Его друг, Мануэль Мила-и-Фонталаньс (1818–1884) был во всем прямой противоположностью Пифереру: медлительный, умеренный, консервативный, ярый приверженец академизма и методики. Он родился в семье фермера в Пенедесе, воспитывался в патриархальном доме, изучал право и филологию в университетах Барселоны и Серверы, в 1844 году защитил докторскую диссертацию, а три года спустя получил кафедру литературы в Барселонском университете, где десятилетиями пренебрегал всяческими программами по литературе, являя собою что-то среднее между Моисеем и рассеянным профессором. В своих мемуарах барселонский драматург Хосеп де Сагарра говорит о неизгладимом впечатлении, которое произвел Мила на его отца:

Слава и гордость нашего «Возрождения» — одышливый и такой вопиюще толстой, что студенты называли его «Литературный кит». Его голос был подобен самой низкой органной ноте в заутрене. Он говорил с многочисленными паузами, от которых даже мухи, кружившие вокруг его лысой головы, засыпали… Великий человек обитал на чердаке на Университетской площади, в хаотическом беспорядке. Мой отец вспоминает его сидящим июньским днем в тесных брюках, в которых его живот выглядел, как бомба, готовая вот-вот взорваться. Он носил крестьянскую рубашку в синюю и белую клетку и широкие, пропотевшие подтяжки… Однажды дон Мануэль дал моему отцу почитать книгу, заложенную, как закладкой, соленым анчоусом.

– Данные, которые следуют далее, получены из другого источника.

include hC hC0 hCη in
open scoped Classical in
/-- **Push-forward of a vertical `1`-cycle is a combination of strong lines.**
[cite: HirschowitzIyer2010, §2 Lemma 2.2 (proof)] -/
theorem exists_sum_of_vertical (hQ : Q.IsHomogeneous 2) (hC3 : C.IsHomogeneous 3) (hw : height w = 1)
    (V : AlgebraicCycle (𝔏.S).carrier ℤ) (hV1 : V ∈ cyclesOfDim (𝔏.S).carrier 1)
    (hVv : ∀ s, V s ≠ 0 →
      (CartesianMonoidalCategory.snd (projectiveSpace 8 K) 𝔏.Z).left ((𝔏.S).ι s) ≠ genericPoint (𝔏.Z).left) :
    ∃ (t : Finset ↥(quadricCubic Q C).left) (c : ↥(quadricCubic Q C).left → ℤ),
      (∀ v ∈ t, IsStrongLinePoint Q C 1 v) ∧
      AlgebraicCycle.map (𝔏.πq).left height height V =
        ∑ v ∈ t, c v • primeCycle ((quadricCubicToQuadric Q C).left v) := by
  set supp := (finite_support_of_compactSpace V).toFinset with hsupp
  have hsub : Function.support V ⊆ (supp : Set (𝔏.S).carrier) := by
    intro s hs; simpa [hsupp] using hs
  have hmem : ∀ s ∈ supp, V s ≠ 0 := fun s hs => by simpa [hsupp] using hs
  -- choose strong lines for the points of the support
  have key : ∀ s : (𝔏.S).carrier, ∃ (ℓ : ↥(quadricCubic Q C).left) (c : ℤ), (s ∈ supp → IsStrongLinePoint Q C 1 ℓ) ∧
      (s ∈ supp → AlgebraicCycle.map (𝔏.πq).left height height (primeCycle s) =
        c • primeCycle ((quadricCubicToQuadric Q C).left ℓ)) := by
    intro s
    by_cases hs : s ∈ supp
    · have hs1 : height s = 1 := by exact_mod_cast hV1 s (hmem s hs)
      obtain ⟨ℓ, hℓ, c, hc⟩ := 𝔏.exists_map_primeCycle_vertical hC hC0 hCη hQ hC3 hw hs1 (hVv s (hmem s hs))
      exact ⟨ℓ, c, fun _ => hℓ, fun _ => hc⟩
    · exact ⟨w, 0, fun h => absurd h hs, fun h => absurd h hs⟩
  choose ℓf cf hℓf hcf using key
  refine ⟨supp.image ℓf, fun v => ∑ s ∈ supp.filter (fun s => ℓf s = v), V s * cf s, ?_, ?_⟩
  · intro v hv
    obtain ⟨s, hs, rfl⟩ := Finset.mem_image.mp hv
    exact hℓf s hs
  · have hV : V = ∑ s ∈ supp, V s • primeCycle s := eq_sum_smul_primeCycle_of_support_subset V hsub
    conv_lhs => rw [hV]
    rw [← pushHom_apply, map_sum]
    have h1 : ∑ s ∈ supp, 𝔏.pushHom (V s • primeCycle s) =
        ∑ s ∈ supp, (V s * cf s) • primeCycle ((quadricCubicToQuadric Q C).left (ℓf s)) := by
      refine Finset.sum_congr rfl fun s hs => ?_
      rw [map_zsmul, pushHom_apply]
      exact (congrArg (V s • ·) (hcf s hs)).trans (smul_smul _ _ _)
    rw [h1]
    symm
    rw [← Finset.sum_fiberwise_of_maps_to (g := ℓf) (fun s hs => Finset.mem_image_of_mem ℓf hs)]
    refine Finset.sum_congr rfl fun v hv => ?_
    rw [Finset.sum_smul]
    refine Finset.sum_congr rfl fun s hs => ?_
    rw [(Finset.mem_filter.mp hs).2]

Мила-и-Фонтанальс начинал как пламенный романтик, интернационалист и отчасти вольнодумец, чей литературный пантеон включал Гете, Дюма, Байрона и Шатобриана. Но в двадцать с небольшим лет его взгляды начали меняться. Его брат, Пау Мила-и-Фонтанальс, жил в Риме, в колонии художников-изгнанников. Он был знаком с некоторыми из немецких «назареян», в том числе и с их идеологическим вождем Иоханном Фридрихом Овербеком. «Назареяне» были католиками в противоположность лютеранам — немецким романтикам. Овербек ориентировался на Рим и пламенно верил в то, что возрождение ортодоксального католицизма, в сочетании с пристальным изучением живописи прошлого — раннего Рафаэля и его учителя Перуджино, а также Фра Анжелико, Мазаччо и, конечно, Дюрера, — выведет искусство обратно на истинный путь, с которого «языческий» неоклассицизм однажды его увел. Это будет союз невинной веры, латинского изящества и германского einfublung, «внутренней сущности». Он призывал молодых «следовать за старыми мастерами, особенно за ранними, старательно имитируя все, что есть в их работах честного и наивного».

«Честного и наивного» — эти слова восходят к Фридриху Шиллеру, оказавшему на «назареян» сильное влияние через своего ученика Августа Шлегеля. ^я Шиллера существовали два типа художников: наивные и сентиментальные (ни одно из этих слов не имело того пренебрежительного оттенка, какой они имеют в современном английском. Это были просто определения). Сентиментальный поэт, по Шиллеру, — культурный человек, видящий мир сквозь сетку художественных образов. ^я него прямой контакт с реальностью и непосредственное восприятие природы — только идеал, а задача поэзии — представить этот идеал во всей его неуловимости. Он «размышляет о впечатлении, которое предметы на него производят, и лишь на этом размышлении держится эмоция, которую он испытывает». Подобно Горацию, своему римскому прототипу, сентиментальный поэт наблюдает за собою, воображающим этот мир, и воображает себя наблюдающим его. С другой стороны, наивный поэт, чьим прототипом является Гомер, ни в чем таком не нуждается. Он «лишь следует за природой и чувством… у него нет выбора». Наивность, как ее понимает Шиллер, есть общий знаменатель всего искусства — прямого, грубого, эпического и безлично благородного, в котором характер народа или нации важнее чувств отдельного человека. Наивность есть природа. Сентиментальность есть культура.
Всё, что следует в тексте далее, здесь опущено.